James Levine and director Robert Lepage join forces to create what The Metropolitan Opera describes as a "groundbreaking new Ring". Das Rheingold will premiere on Monday 27 September.

Robert Lepage brings cutting-edge technology to the new Ring, using spectacular optical effects. Time will show if the effects enhance the experience or lives its own life and distracts the public, like the circus Ring in Valencia.

Bryn Terfel is singing his first Wotan at the Met. He is leading a cast that includes Gerhard Siegel as Mime and Hans-Peter König (both well known from Bayreuth).

Levine, who has conducted every complete Ring cycle performed by the Met since 1989, has been sidelined in recent years due to health problems. The lates reports says thet he is fit for fight now.

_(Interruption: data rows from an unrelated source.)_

import Literature.AlgebraicGeometry.Frobenioids.MotivatingExamplesSub
import HarnessLib

/-!
# Frobenioids I, Theorem 6.4 (ii): the degree relation implies the order-compatibility (sub-DAG row T64ii/L02,
# converse bookkeeping), at the SCHEMA level

Mochizuki, *The geometry of Frobenioids I: the general theory*, Kyushu J. Math. **62** (2008) 293–400, §6,
Theorem 6.4 (ii), kurims text p. 114 ("the composite of `δ_{A₂}` with the isomorphism `Pic_Φ(A₁) ⥲ Pic_Φ(A₂)` … is
equal to `deg(Ψ^rlf) · δ_{A₁}`") and its proof p. 115 l. 34 – p. 116 l. 1 ("is compatible with the 'order structure'
induced on both sides [via `δ_{A₁}`, `δ_{A₂}`] by the 'order structure' of `ℝ`") [cite: MochizukiFrdI2008, Thm. 6.4 (ii) p.115].

PROOF-ONLY file (cell abc-iut, sub-DAG `plan/L1/SUBDAG-FrdI-Thm64.md` row T64ii/L02; seat abc-iut-w4-d086; no
definitions).  The sub-DAG row L02 ⟹ (ii) (abc-iut-L1-t1's `Thm64ii_of_orderCompat`, discharged by abc-iut-L6-t10's
`Thm64ii_of_orderCompat_holds`) has the trivial CONVERSE recorded here over abc-iut-L1-t3's schema
`ArithRealification` / `Thm64ii` / `Thm64iiDeg` and abc-iut-L1-t1's `Thm64ii_L02_orderCompat`: once
`δ_{Ψ A} ∘ picMap_A = deg · δ_A` with `deg > 0`, the composite `δ_{Ψ A} ∘ picMap_A ∘ δ_A⁻¹ = deg · (−)` is monotone.  So at
any data where the degree relation is proved for THE induced `picMap` (at THE realified arithmetic Frobenioids:
abc-iut-w4-d086's `ArithFrd.exists_picMap_thm64ii`, `ArithmeticFrobenioidThm64iiAtData.lean`), the order-compatibility
row holds for that same `picMap` by `Thm64ii_L02_orderCompat_of_thm64ii`.  (The universal closures of both schema
letters over a FREE `picMap` are false — replace `picMap` by `-picMap`; the content is in WHICH `picMap`.)
Nothing here is specific to the abc programme or bears on [IUTchIII] Cor. 3.12; no statement of the paper is strengthened.
-/

noncomputable section

namespace Literature.AlgebraicGeometry.Frobenioids

open CategoryTheory

universe u v

variable {F₁ : Type} [Field F₁] {K₁ : Type} [Field K₁] [Algebra F₁ K₁]
  {F₂ : Type} [Field F₂] {K₂ : Type} [Field K₂] [Algebra F₂ K₂]
  {Rlf₁ : Type u} [Category.{v} Rlf₁] {Rlf₂ : Type u} [Category.{v} Rlf₂]
  (R₁ : ArithRealification (F := F₁) (K := K₁) Rlf₁) (R₂ : ArithRealification (F := F₂) (K := K₂) Rlf₂)

/-- **T64ii/L02 from the degree relation with a given degree**: if `δ_{Ψ A} ∘ picMap_A = deg · δ_A` for all
Frobenius-trivial `A` with `deg > 0` (`Thm64iiDeg … deg`), then `δ_{Ψ A} ∘ picMap_A ∘ δ_A⁻¹ : ℝ → ℝ` is monotone for every
such `A` (`Thm64ii_L02_orderCompat`). [cite: MochizukiFrdI2008, Thm. 6.4 (ii) p.115] -/
theorem Thm64ii_L02_orderCompat_of_thm64iiDeg (Ψ : Rlf₁ ≌ Rlf₂)
    (picMap : ∀ A : Rlf₁, R₁.Pic A ≃+ R₂.Pic (Ψ.functor.obj A)) {deg : ℝ} (h : Thm64iiDeg R₁ R₂ Ψ picMap deg) :
    Thm64ii_L02_orderCompat R₁ R₂ Ψ picMap := by
  obtain ⟨hdeg, hδ⟩ := h
  intro A hA hA' s t hst
  show R₂.δ _ hA' (picMap A ((R₁.δ A hA).symm s)) ≤ R₂.δ _ hA' (picMap A ((R₁.δ A hA).symm t))
  rw [hδ A hA hA', hδ A hA hA', (R₁.δ A hA).apply_symm_apply, (R₁.δ A hA).apply_symm_apply]
  exact mul_le_mul_of_nonneg_left hst hdeg.le

/-- **T64ii/L02 from (ii)**: `Thm64ii R₁ R₂ Ψ picMap → Thm64ii_L02_orderCompat R₁ R₂ Ψ picMap` — "compatible with the
'order structure' of `ℝ`" follows from the degree relation. [cite: MochizukiFrdI2008, Thm. 6.4 (ii) p.115] -/
theorem Thm64ii_L02_orderCompat_of_thm64ii (Ψ : Rlf₁ ≌ Rlf₂)
    (picMap : ∀ A : Rlf₁, R₁.Pic A ≃+ R₂.Pic (Ψ.functor.obj A)) (h : Thm64ii R₁ R₂ Ψ picMap) :
    Thm64ii_L02_orderCompat R₁ R₂ Ψ picMap := by
  obtain ⟨deg, hdeg⟩ := h
  exact Thm64ii_L02_orderCompat_of_thm64iiDeg R₁ R₂ Ψ picMap hdeg

/-- The uniformity premise of `Thm64ii_of_orderCompat` (T64ii/L04: the composites `δ_{Ψ A} ∘ picMap_A ∘ δ_A⁻¹` do not
depend on `A`) likewise follows from the degree relation with ONE `deg`. [cite: MochizukiFrdI2008, Thm. 6.4 (ii) p.114] -/
theorem Thm64ii_L04_uniform_of_thm64iiDeg (Ψ : Rlf₁ ≌ Rlf₂)
    (picMap : ∀ A : Rlf₁, R₁.Pic A ≃+ R₂.Pic (Ψ.functor.obj A)) {deg : ℝ} (h : Thm64iiDeg R₁ R₂ Ψ picMap deg) :
    ∀ (A B : Rlf₁) (hA : R₁.ops.IsFrobeniusTrivial A) (hA' : R₂.ops.IsFrobeniusTrivial (Ψ.functor.obj A))
      (hB : R₁.ops.IsFrobeniusTrivial B) (hB' : R₂.ops.IsFrobeniusTrivial (Ψ.functor.obj B)) (t : ℝ),
      R₂.δ _ hA' (picMap A ((R₁.δ A hA).symm t)) = R₂.δ _ hB' (picMap B ((R₁.δ B hB).symm t)) := by
  obtain ⟨-, hδ⟩ := h
  intro A B hA hA' hB hB' t
  rw [hδ A hA hA', hδ B hB hB', (R₁.δ A hA).apply_symm_apply, (R₁.δ B hB).apply_symm_apply]

end Literature.AlgebraicGeometry.Frobenioids

end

According to Levine, “The Ring  is one of those works of art that you think you know, but every time you return to it, you find all kinds of brilliant moments that hadn’t struck you with the same force before.”

According to the director Robert Lepage, “The Ring is about change. I try to be extremely respectful of Wagner’s storytelling, but in a very modern context. We’re trying to see how in our day and age we can tell this classical story in the most complete way.”

Conductor:  James Levine
Freia: Wendy Bryn Harmer
Fricka: Stephanie Blythe
Erda: Patricia Bardon
Loge: Richard Croft
Mime: Gerhard Siegel
Wotan: Bryn Terfel
Alberich: Eric Owens
Fasolt: Franz-Josef Selig
Fafner: Hans-Peter König

Comments

Anonymous said…
Hello,

"Time will show if the effects enhance the experience..."

This is not to minimize the stage/drama aspect, but nothing is as enjoyable as listening to an audio recording of 'Das Rheingold'.

No opera has ever remained in the repertory because it has a great libretto or staging. It remains because the music (the vocal and orchestral sounds) is great.
kitty said…
Exactly. The music comes first. Why spent that my money on a new production when the old production was always sold out anyway? Yes, it was old and falling apart, how much money would it have taken to just restore it? Probably a fraction of the cost of the new production that may or may not be liked. Then hire the best singers who could sing the parts - it's singing that is the most important part here.

The old Ring production was always sold out. It was the only traditional production in the world, the only production to follow the composer's instructions, and that was its attraction. It didn't distract from the music but enhanced it. It was also what made it different from all the other Ring productions in the world. So now we have yet another modernist production at a huge expense at the time when Met is in debt.

What a brilliant business decision!


I think given past experience of Met new production, Las Vegas should have betting on which productions will be booed and which accepted.
kitty said…
nothing is as enjoyable as listening to an audio recording of 'Das Rheingold

Nothing? I'd say the sound of unamplified voices in an opera theater is a whole lot more enjoyable than an audio recording.
Anonymous said…
Hi Kitty,

Well, ok, but it also depends where one is sitting in the opera house.

The thing is that I get the most enjoyment when the music is moderately loud... Not very loud, just moderate enough.

Also, if I had my way, I'd get rid of the idiot early applauders, supertitles and all Eurotrash/modernist productions.